This paper was accepted for the 23rd International Workshop on High-Level Parallel Programming Models and Supportive Environments on the 32nd IEEE International Parallel and Distributed Processing Symposium (HIPS 2018) which took place on May 21st, 2018 in Vancouver.
Abstract
Nowadays, high performance computing systems provide a wide range of storage technologies like HDDs, SSDs or network devices. With the introduction of NVRAM, these systems become more heterogeneous and finally provide a complex I/O stack that is challenging to use for applications. However, parallel programs have to efficiently utilize available I/O resources to overcome the scalability problem. Typically, performance analysis tools focus on investigating computation efficiency, executed program paths, and communication patterns. However, these tools only visualize I/O performance information of single layers of the I/O stack. To fully understand the I/O behavior of an application, it is necessary to investigate the interaction between the layers.
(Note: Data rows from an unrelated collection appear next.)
import Literature.Analysis.Calculus.WallClassEmbedding
import Literature.Analysis.Calculus.RegularClassEmbedding

/-!
# Smooth germs at a torus point, symmetric under its stabiliser, factor through the complex class data

The three local models — corner ★ `exists_contDiffOn_comp_cornerClass_of_forall_perm` (stabiliser `S₃`), wall
★ `exists_contDiffOn_comp_wallClass_of_swap` (stabiliser `S₂`) and regular ★ `exists_contDiffOn_comp_regularClass`
(trivial stabiliser) — assembled at an ARBITRARY base point `b = (b₀, b₁, b₂) ∈ ℝ³`: if a smooth germ
`g : (Fin 3 → ℝ) × P → E` is invariant under every permutation `σ` of the slots fixing the eigenvalue triple
`(e^{ib_k})_k`, then `g (x, z) = F (S_b x, z)` for `‖x‖ < δ` with `F` smooth on `W × P`, `W ∋ S_b 0` open,
`S_b(x) = (Σ λ_k, Σ_{j<k} λ_jλ_k, Π λ_k)`, `λ_k = e^{i(b_k + x_k)}`.

The reduction to the three normal forms is a transport along a slot permutation `τ` and a `2π`-renormalisation of
the base angles (`S_b` only sees `e^{ib_k}`).  This is the local form, at one place, of Glaeser's theorem for the
Weyl group of `U(3)` [Glaeser1963Newton, Thm. II], [Schwarz1975, Thm. 1].
-/

noncomputable section

open Complex Set
open scoped ContDiff Topology

namespace Literature.Analysis.Calculus

/-! ## §1 Helpers: sup norm and symmetric data under slot permutations -/

/-- The sup norm is invariant under permutation of the coordinates. [cite: Dieudonne1960, Ch. V §1] -/
theorem norm_comp_perm {ι : Type*} [Fintype ι] (x : ι → ℝ) (σ : Equiv.Perm ι) : ‖x ∘ σ‖ = ‖x‖ := by
  refine le_antisymm ((pi_norm_le_iff_of_nonneg (norm_nonneg _)).2 fun i => norm_le_pi_norm x (σ i))
    ((pi_norm_le_iff_of_nonneg (norm_nonneg _)).2 fun i => ?_)
  have h := norm_le_pi_norm (x ∘ σ) (σ.symm i)
  simpa using h

/-- `e^{ia} = e^{ia'} ⇒ e^{i(a+x)} = e^{i(a'+x)}`. [cite: Dieudonne1960, Ch. IX §5] -/
theorem cexp_add_mul_I_congr {a a' : ℝ} (h : Complex.exp ((a : ℂ) * I) = Complex.exp ((a' : ℂ) * I)) (x : ℝ) :
    Complex.exp ((((a + x : ℝ)) : ℂ) * I) = Complex.exp ((((a' + x : ℝ)) : ℂ) * I) := by
  rw [cexp_add_mul_I, cexp_add_mul_I, h]

/-- The elementary symmetric data of a permuted triple. [cite: Glaeser1963Newton, §1] -/
theorem esymmTriple_comp_perm (l : Fin 3 → ℂ) (σ : Equiv.Perm (Fin 3)) :
    ((l (σ 0) + l (σ 1) + l (σ 2), l (σ 0) * l (σ 1) + l (σ 0) * l (σ 2) + l (σ 1) * l (σ 2), l (σ 0) * l (σ 1) * l (σ 2)) : ℂ × ℂ × ℂ) =
      (l 0 + l 1 + l 2, l 0 * l 1 + l 0 * l 2 + l 1 * l 2, l 0 * l 1 * l 2) := by
  have h1 : ∑ i, l (σ i) = ∑ i, l i := Equiv.sum_comp σ l
  have h2 : ∑ i, l (σ i) ^ 2 = ∑ i, l i ^ 2 := Equiv.sum_comp σ (fun i => l i ^ 2)
  have h3 : ∏ i, l (σ i) = ∏ i, l i := Equiv.prod_comp σ l
  simp only [Fin.sum_univ_three, Fin.prod_univ_three] at h1 h2 h3
  have h2' : l (σ 0) * l (σ 1) + l (σ 0) * l (σ 2) + l (σ 1) * l (σ 2) = l 0 * l 1 + l 0 * l 2 + l 1 * l 2 := by
    linear_combination (1 / 2 : ℂ) * (l (σ 0) + l (σ 1) + l (σ 2) + (l 0 + l 1 + l 2)) * h1 - (1 / 2 : ℂ) * h2
  rw [h1, h2', h3]

/-! ## §2 Transport of the local factorisation along a slot permutation and a `2π`-renormalisation -/

universe u

variable {P : Type u} [NormedAddCommGroup P] [NormedSpace ℝ P] {E : Type u} [NormedAddCommGroup E] [NormedSpace ℝ E]

/-- **TRANSPORT.**  If `e^{ib'_k} = e^{ib_{τ k}}` and `g' (y, z) = g (y ∘ τ⁻¹, z)`, a local factorisation of `g'` through `S_{b'}` is a local factorisation of `g`
through `S_b` (same `W`, `F`, `δ`; substitute `y := x ∘ τ`, `S_{b'} (x ∘ τ) = S_b x`). [cite: Glaeser1963Newton, §1] -/
theorem exists_contDiffOn_comp_class_transport (b b' : Fin 3 → ℝ) (τ : Equiv.Perm (Fin 3))
    (hb : ∀ k, Complex.exp ((b' k : ℂ) * I) = Complex.exp ((b (τ k) : ℂ) * I)) (g g' : (Fin 3 → ℝ) × P → E)
    (hg : ∀ (y : Fin 3 → ℝ) (z : P), g' (y, z) = g (y ∘ (⇑τ.symm), z))
    (h : ∃ W : Set (ℂ × ℂ × ℂ), IsOpen W ∧ ∃ F : (ℂ × ℂ × ℂ) × P → E, ContDiffOn ℝ ∞ F (W ×ˢ Set.univ) ∧
      ∃ δ > (0 : ℝ), ∀ y : Fin 3 → ℝ, ‖y‖ < δ → ∀ z : P, ((Complex.exp ((((b' 0 + y 0 : ℝ)) : ℂ) * I) + Complex.exp ((((b' 1 + y 1 : ℝ)) : ℂ) * I) + Complex.exp ((((b' 2 + y 2 : ℝ)) : ℂ) * I),
          Complex.exp ((((b' 0 + y 0 : ℝ)) : ℂ) * I) * Complex.exp ((((b' 1 + y 1 : ℝ)) : ℂ) * I) + Complex.exp ((((b' 0 + y 0 : ℝ)) : ℂ) * I) * Complex.exp ((((b' 2 + y 2 : ℝ)) : ℂ) * I) + Complex.exp ((((b' 1 + y 1 : ℝ)) : ℂ) * I) * Complex.exp ((((b' 2 + y 2 : ℝ)) : ℂ) * I),
          Complex.exp ((((b' 0 + y 0 : ℝ)) : ℂ) * I) * Complex.exp ((((b' 1 + y 1 : ℝ)) : ℂ) * I) * Complex.exp ((((b' 2 + y 2 : ℝ)) : ℂ) * I)) : ℂ × ℂ × ℂ) ∈ W ∧ F (((Complex.exp ((((b' 0 + y 0 : ℝ)) : ℂ) * I) + Complex.exp ((((b' 1 + y 1 : ℝ)) : ℂ) * I) + Complex.exp ((((b' 2 + y 2 : ℝ)) : ℂ) * I),
          Complex.exp ((((b' 0 + y 0 : ℝ)) : ℂ) * I) * Complex.exp ((((b' 1 + y 1 : ℝ)) : ℂ) * I) + Complex.exp ((((b' 0 + y 0 : ℝ)) : ℂ) * I) * Complex.exp ((((b' 2 + y 2 : ℝ)) : ℂ) * I) + Complex.exp ((((b' 1 + y 1 : ℝ)) : ℂ) * I) * Complex.exp ((((b' 2 + y 2 : ℝ)) : ℂ) * I),
          Complex.exp ((((b' 0 + y 0 : ℝ)) : ℂ) * I) * Complex.exp ((((b' 1 + y 1 : ℝ)) : ℂ) * I) * Complex.exp ((((b' 2 + y 2 : ℝ)) : ℂ) * I)) : ℂ × ℂ × ℂ), z) = g' (y, z)) :
    ∃ W : Set (ℂ × ℂ × ℂ), IsOpen W ∧ ∃ F : (ℂ × ℂ × ℂ) × P → E, ContDiffOn ℝ ∞ F (W ×ˢ Set.univ) ∧
      ∃ δ > (0 : ℝ), ∀ x : Fin 3 → ℝ, ‖x‖ < δ → ∀ z : P, ((Complex.exp ((((b 0 + x 0 : ℝ)) : ℂ) * I) + Complex.exp ((((b 1 + x 1 : ℝ)) : ℂ) * I) + Complex.exp ((((b 2 + x 2 : ℝ)) : ℂ) * I),
          Complex.exp ((((b 0 + x 0 : ℝ)) : ℂ) * I) * Complex.exp ((((b 1 + x 1 : ℝ)) : ℂ) * I) + Complex.exp ((((b 0 + x 0 : ℝ)) : ℂ) * I) * Complex.exp ((((b 2 + x 2 : ℝ)) : ℂ) * I) + Complex.exp ((((b 1 + x 1 : ℝ)) : ℂ) * I) * Complex.exp ((((b 2 + x 2 : ℝ)) : ℂ) * I),
          Complex.exp ((((b 0 + x 0 : ℝ)) : ℂ) * I) * Complex.exp ((((b 1 + x 1 : ℝ)) : ℂ) * I) * Complex.exp ((((b 2 + x 2 : ℝ)) : ℂ) * I)) : ℂ × ℂ × ℂ) ∈ W ∧ F (((Complex.exp ((((b 0 + x 0 : ℝ)) : ℂ) * I) + Complex.exp ((((b 1 + x 1 : ℝ)) : ℂ) * I) + Complex.exp ((((b 2 + x 2 : ℝ)) : ℂ) * I),
          Complex.exp ((((b 0 + x 0 : ℝ)) : ℂ) * I) * Complex.exp ((((b 1 + x 1 : ℝ)) : ℂ) * I) + Complex.exp ((((b 0 + x 0 : ℝ)) : ℂ) * I) * Complex.exp ((((b 2 + x 2 : ℝ)) : ℂ) * I) + Complex.exp ((((b 1 + x 1 : ℝ)) : ℂ) * I) * Complex.exp ((((b 2 + x 2 : ℝ)) : ℂ) * I),
          Complex.exp ((((b 0 + x 0 : ℝ)) : ℂ) * I) * Complex.exp ((((b 1 + x 1 : ℝ)) : ℂ) * I) * Complex.exp ((((b 2 + x 2 : ℝ)) : ℂ) * I)) : ℂ × ℂ × ℂ), z) = g (x, z) := by
  obtain ⟨W, hWo, F, hF, δ, hδ, h⟩ := h
  refine ⟨W, hWo, F, hF, δ, hδ, fun x hx z => ?_⟩
  have hy : ‖x ∘ (⇑τ)‖ < δ := by rwa [norm_comp_perm]
  obtain ⟨h1, h2⟩ := h (x ∘ (⇑τ)) hy z
  set l : Fin 3 → ℂ := fun k => Complex.exp ((((b k + x k : ℝ)) : ℂ) * I) with hl
  have hk : ∀ k, Complex.exp ((((b' k + (x ∘ (⇑τ)) k : ℝ)) : ℂ) * I) = l (τ k) := by
    intro k
    simp only [hl, Function.comp_apply]
    exact cexp_add_mul_I_congr (hb k) _
  have hS : ((Complex.exp ((((b' 0 + (x ∘ (⇑τ)) 0 : ℝ)) : ℂ) * I) + Complex.exp ((((b' 1 + (x ∘ (⇑τ)) 1 : ℝ)) : ℂ) * I) +
        Complex.exp ((((b' 2 + (x ∘ (⇑τ)) 2 : ℝ)) : ℂ) * I),
      Complex.exp ((((b' 0 + (x ∘ (⇑τ)) 0 : ℝ)) : ℂ) * I) * Complex.exp ((((b' 1 + (x ∘ (⇑τ)) 1 : ℝ)) : ℂ) * I) +
        Complex.exp ((((b' 0 + (x ∘ (⇑τ)) 0 : ℝ)) : ℂ) * I) * Complex.exp ((((b' 2 + (x ∘ (⇑τ)) 2 : ℝ)) : ℂ) * I) +
        Complex.exp ((((b' 1 + (x ∘ (⇑τ)) 1 : ℝ)) : ℂ) * I) * Complex.exp ((((b' 2 + (x ∘ (⇑τ)) 2 : ℝ)) : ℂ) * I),
      Complex.exp ((((b' 0 + (x ∘ (⇑τ)) 0 : ℝ)) : ℂ) * I) * Complex.exp ((((b' 1 + (x ∘ (⇑τ)) 1 : ℝ)) : ℂ) * I) *
        Complex.exp ((((b' 2 + (x ∘ (⇑τ)) 2 : ℝ)) : ℂ) * I)) : ℂ × ℂ × ℂ) = (l 0 + l 1 + l 2, l 0 * l 1 + l 0 * l 2 + l 1 * l 2, l 0 * l 1 * l 2) := by
    rw [hk 0, hk 1, hk 2]
    exact esymmTriple_comp_perm l τ
  rw [hS] at h1
  rw [hS, hg] at h2
  have hxx : (x ∘ (⇑τ)) ∘ (⇑τ.symm) = x := by
    funext k; simp
  rw [hxx] at h2
  exact ⟨h1, h2⟩

/-! ## §3 The local model at an arbitrary base point -/

/-- **SMOOTH GERMS SYMMETRIC UNDER THE STABILISER FACTOR THROUGH THE CLASS DATA — ARBITRARY BASE POINT.**  For `b ∈ ℝ³` and a `C^∞` germ
`g : (Fin 3 → ℝ) × P → E` with `g (x ∘ σ, z) = g (x, z)` for every slot permutation `σ` fixing `(e^{ib_k})_k`, there are an open `W ⊆ ℂ³`, `F` smooth on
`W × P` and `δ > 0` with `S_b x ∈ W` and **`F (S_b x, z) = g (x, z)` for `‖x‖ < δ`** (`S_b(x) = (Σ λ_k, Σ_{j<k} λ_jλ_k, Π λ_k)`, `λ_k = e^{i(b_k + x_k)}`;
`P` finite-dimensional, `E` complete, one universe).  Cases: corner ★ (`S₃`), wall ★ (`S₂`, three slot patterns, transported by ★
`exists_contDiffOn_comp_class_transport`), regular ★. [cite: Glaeser1963Newton, Thm. II] [cite: Schwarz1975, Thm. 1] [cite: Dieudonne1960, Ch. X §2] -/
theorem exists_contDiffOn_comp_class_of_stabilizer [FiniteDimensional ℝ P] [CompleteSpace E] (b : Fin 3 → ℝ) (g : (Fin 3 → ℝ) × P → E)
    (hg : ContDiff ℝ ∞ g)
    (hstab : ∀ σ : Equiv.Perm (Fin 3), (∀ k, Complex.exp ((b (σ k) : ℂ) * I) = Complex.exp ((b k : ℂ) * I)) →
      ∀ (x : Fin 3 → ℝ) (z : P), g (x ∘ (⇑σ), z) = g (x, z)) :
    ∃ W : Set (ℂ × ℂ × ℂ), IsOpen W ∧ ∃ F : (ℂ × ℂ × ℂ) × P → E, ContDiffOn ℝ ∞ F (W ×ˢ Set.univ) ∧
      ∃ δ > (0 : ℝ), ∀ x : Fin 3 → ℝ, ‖x‖ < δ → ∀ z : P, ((Complex.exp ((((b 0 + x 0 : ℝ)) : ℂ) * I) + Complex.exp ((((b 1 + x 1 : ℝ)) : ℂ) * I) + Complex.exp ((((b 2 + x 2 : ℝ)) : ℂ) * I),
          Complex.exp ((((b 0 + x 0 : ℝ)) : ℂ) * I) * Complex.exp ((((b 1 + x 1 : ℝ)) : ℂ) * I) + Complex.exp ((((b 0 + x 0 : ℝ)) : ℂ) * I) * Complex.exp ((((b 2 + x 2 : ℝ)) : ℂ) * I) + Complex.exp ((((b 1 + x 1 : ℝ)) : ℂ) * I) * Complex.exp ((((b 2 + x 2 : ℝ)) : ℂ) * I),
          Complex.exp ((((b 0 + x 0 : ℝ)) : ℂ) * I) * Complex.exp ((((b 1 + x 1 : ℝ)) : ℂ) * I) * Complex.exp ((((b 2 + x 2 : ℝ)) : ℂ) * I)) : ℂ × ℂ × ℂ) ∈ W ∧ F (((Complex.exp ((((b 0 + x 0 : ℝ)) : ℂ) * I) + Complex.exp ((((b 1 + x 1 : ℝ)) : ℂ) * I) + Complex.exp ((((b 2 + x 2 : ℝ)) : ℂ) * I),
          Complex.exp ((((b 0 + x 0 : ℝ)) : ℂ) * I) * Complex.exp ((((b 1 + x 1 : ℝ)) : ℂ) * I) + Complex.exp ((((b 0 + x 0 : ℝ)) : ℂ) * I) * Complex.exp ((((b 2 + x 2 : ℝ)) : ℂ) * I) + Complex.exp ((((b 1 + x 1 : ℝ)) : ℂ) * I) * Complex.exp ((((b 2 + x 2 : ℝ)) : ℂ) * I),
          Complex.exp ((((b 0 + x 0 : ℝ)) : ℂ) * I) * Complex.exp ((((b 1 + x 1 : ℝ)) : ℂ) * I) * Complex.exp ((((b 2 + x 2 : ℝ)) : ℂ) * I)) : ℂ × ℂ × ℂ), z) = g (x, z) := by
  set Λ : Fin 3 → ℂ := fun k => Complex.exp ((b k : ℂ) * I) with hΛ
  by_cases h01 : Λ 0 = Λ 1
  · by_cases h02 : Λ 0 = Λ 2
    · -- CORNER: all three eigenvalues coincide; every `σ` stabilises
      have hsymm : ∀ (σ : Equiv.Perm (Fin 3)) (x : Fin 3 → ℝ) (z : P), g (x ∘ (⇑σ), z) = g (x, z) := by
        intro σ
        refine hstab σ fun k => ?_
        have hall : ∀ j, Λ j = Λ 0 := by intro j; fin_cases j <;> [rfl; exact h01.symm; exact h02.symm]
        show Λ (σ k) = Λ k
        rw [hall (σ k), hall k]
      obtain ⟨W, hWo, -, F, hF, δ, hδ, h⟩ := exists_contDiffOn_comp_cornerClass_of_forall_perm (b 0) g hg hsymm
      refine exists_contDiffOn_comp_class_transport b ![b 0, b 0, b 0] (Equiv.refl _) (fun k => ?_) g g (fun y z => by simp)
        ⟨W, hWo, F, hF, δ, hδ, fun y hy z => by simpa using h y hy z⟩
      fin_cases k
      · simp
      · simpa using h01
      · simpa using h02
    · -- WALL, equal pair in slots `0, 1`
      have hswap : ∀ (x : Fin 3 → ℝ) (z : P), g (x ∘ (⇑(Equiv.swap (0 : Fin 3) 1)), z) = g (x, z) := by
        refine hstab _ fun k => ?_
        show Λ (Equiv.swap (0 : Fin 3) 1 k) = Λ k
        fin_cases k
        · simpa using h01.symm
        · simpa using h01
        · simp [Equiv.swap_apply_of_ne_of_ne]
      obtain ⟨W, hWo, -, F, hF, δ, hδ, h⟩ := exists_contDiffOn_comp_wallClass_of_swap (b 0) (b 2) h02 g hg hswap
      refine exists_contDiffOn_comp_class_transport b ![b 0, b 0, b 2] (Equiv.refl _) (fun k => ?_) g g (fun y z => by simp)
        ⟨W, hWo, F, hF, δ, hδ, fun y hy z => by simpa using h y hy z⟩
      fin_cases k
      · simp
      · simpa using h01
      · simp
  · by_cases h02 : Λ 0 = Λ 2
    · -- WALL, equal pair in slots `0, 2`: transport along `τ = swap 1 2`
      set g' : (Fin 3 → ℝ) × P → E := fun q => g (q.1 ∘ (⇑(Equiv.swap (1 : Fin 3) 2)), q.2) with hg'
      have hg's : ContDiff ℝ ∞ g' := by
        refine hg.comp (ContDiff.prodMk ?_ contDiff_snd)
        exact contDiff_pi.2 fun k => (contDiff_apply ℝ ℝ ((Equiv.swap (1 : Fin 3) 2) k)).comp contDiff_fst
      have hswap : ∀ (x : Fin 3 → ℝ) (z : P), g' (x ∘ (⇑(Equiv.swap (0 : Fin 3) 1)), z) = g' (x, z) := by
        intro x z
        have hst := hstab (Equiv.swap (0 : Fin 3) 2) (fun k => by
          show Λ (Equiv.swap (0 : Fin 3) 2 k) = Λ k
          fin_cases k
          · simpa using h02.symm
          · simp [Equiv.swap_apply_of_ne_of_ne]
          · simpa using h02) (x ∘ (⇑(Equiv.swap (1 : Fin 3) 2))) z
        have hfun : (x ∘ (⇑(Equiv.swap (0 : Fin 3) 1))) ∘ (⇑(Equiv.swap (1 : Fin 3) 2)) =
            (x ∘ (⇑(Equiv.swap (1 : Fin 3) 2))) ∘ (⇑(Equiv.swap (0 : Fin 3) 2)) := by
          funext k; fin_cases k <;> simp [Equiv.swap_apply_of_ne_of_ne]
        simp only [hg']
        rw [hfun, hst]
      obtain ⟨W, hWo, -, F, hF, δ, hδ, h⟩ := exists_contDiffOn_comp_wallClass_of_swap (b 0) (b 1) h01 g' hg's hswap
      refine exists_contDiffOn_comp_class_transport b ![b 0, b 0, b 1] (Equiv.swap (1 : Fin 3) 2) (fun k => ?_) g g'
        (fun y z => by simp [hg', Equiv.symm_swap]) ⟨W, hWo, F, hF, δ, hδ, fun y hy z => by simpa using h y hy z⟩
      fin_cases k
      · simp [Equiv.swap_apply_of_ne_of_ne]
      · simpa using h02
      · simp
    · by_cases h12 : Λ 1 = Λ 2
      · -- WALL, equal pair in slots `1, 2`: transport along `τ = swap 0 2`
        set g' : (Fin 3 → ℝ) × P → E := fun q => g (q.1 ∘ (⇑(Equiv.swap (0 : Fin 3) 2)), q.2) with hg'
        have hg's : ContDiff ℝ ∞ g' := by
          refine hg.comp (ContDiff.prodMk ?_ contDiff_snd)
          exact contDiff_pi.2 fun k => (contDiff_apply ℝ ℝ ((Equiv.swap (0 : Fin 3) 2) k)).comp contDiff_fst
        have hswap : ∀ (x : Fin 3 → ℝ) (z : P), g' (x ∘ (⇑(Equiv.swap (0 : Fin 3) 1)), z) = g' (x, z) := by
          intro x z
          have hst := hstab (Equiv.swap (1 : Fin 3) 2) (fun k => by
            show Λ (Equiv.swap (1 : Fin 3) 2 k) = Λ k
            fin_cases k
            · simp [Equiv.swap_apply_of_ne_of_ne]
            · simpa using h12.symm
            · simpa using h12) (x ∘ (⇑(Equiv.swap (0 : Fin 3) 2))) z
          have hfun : (x ∘ (⇑(Equiv.swap (0 : Fin 3) 1))) ∘ (⇑(Equiv.swap (0 : Fin 3) 2)) =
              (x ∘ (⇑(Equiv.swap (0 : Fin 3) 2))) ∘ (⇑(Equiv.swap (1 : Fin 3) 2)) := by
            funext k; fin_cases k <;> simp [Equiv.swap_apply_of_ne_of_ne]
          simp only [hg']
          rw [hfun, hst]
        obtain ⟨W, hWo, -, F, hF, δ, hδ, h⟩ := exists_contDiffOn_comp_wallClass_of_swap (b 1) (b 0) (Ne.symm h01) g' hg's hswap
        refine exists_contDiffOn_comp_class_transport b ![b 1, b 1, b 0] (Equiv.swap (0 : Fin 3) 2) (fun k => ?_) g g'
          (fun y z => by simp [hg', Equiv.symm_swap]) ⟨W, hWo, F, hF, δ, hδ, fun y hy z => by simpa using h y hy z⟩
        fin_cases k
        · simpa using h12
        · simp [Equiv.swap_apply_of_ne_of_ne]
        · simp
      · -- REGULAR
        have hb : ∀ j k : Fin 3, j ≠ k → Complex.exp ((b j : ℂ) * I) ≠ Complex.exp ((b k : ℂ) * I) := by
          intro j k hjk
          fin_cases j <;> fin_cases k
          all_goals first | exact absurd rfl hjk | skip
          · exact h01
          · exact h02
          · exact Ne.symm h01
          · exact h12
          · exact Ne.symm h02
          · exact Ne.symm h12
        exact exists_contDiffOn_comp_regularClass b hb g hg

end Literature.Analysis.Calculus

end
This work introduces new visualizations of I/O performance events and metrics throughout the complete I/O stack of parallel applications. We implement our approach on the basis of the performance analysis tool Vampir. We extend its timeline visualizations with performance details of I/O operations. Further, we introduce a new timeline view which depicts I/O activities on each layer of the used I/O stack as well as the interaction between layers. This view enables application developers to identify I/O bottlenecks across layers of a complicated I/O stack. We demonstrate our I/O performance visualization approach with a case study of a cloud model simulation code. Thereby, we analyze the I/O behavior in detail, including information of all involved multi-layered I/O libraries.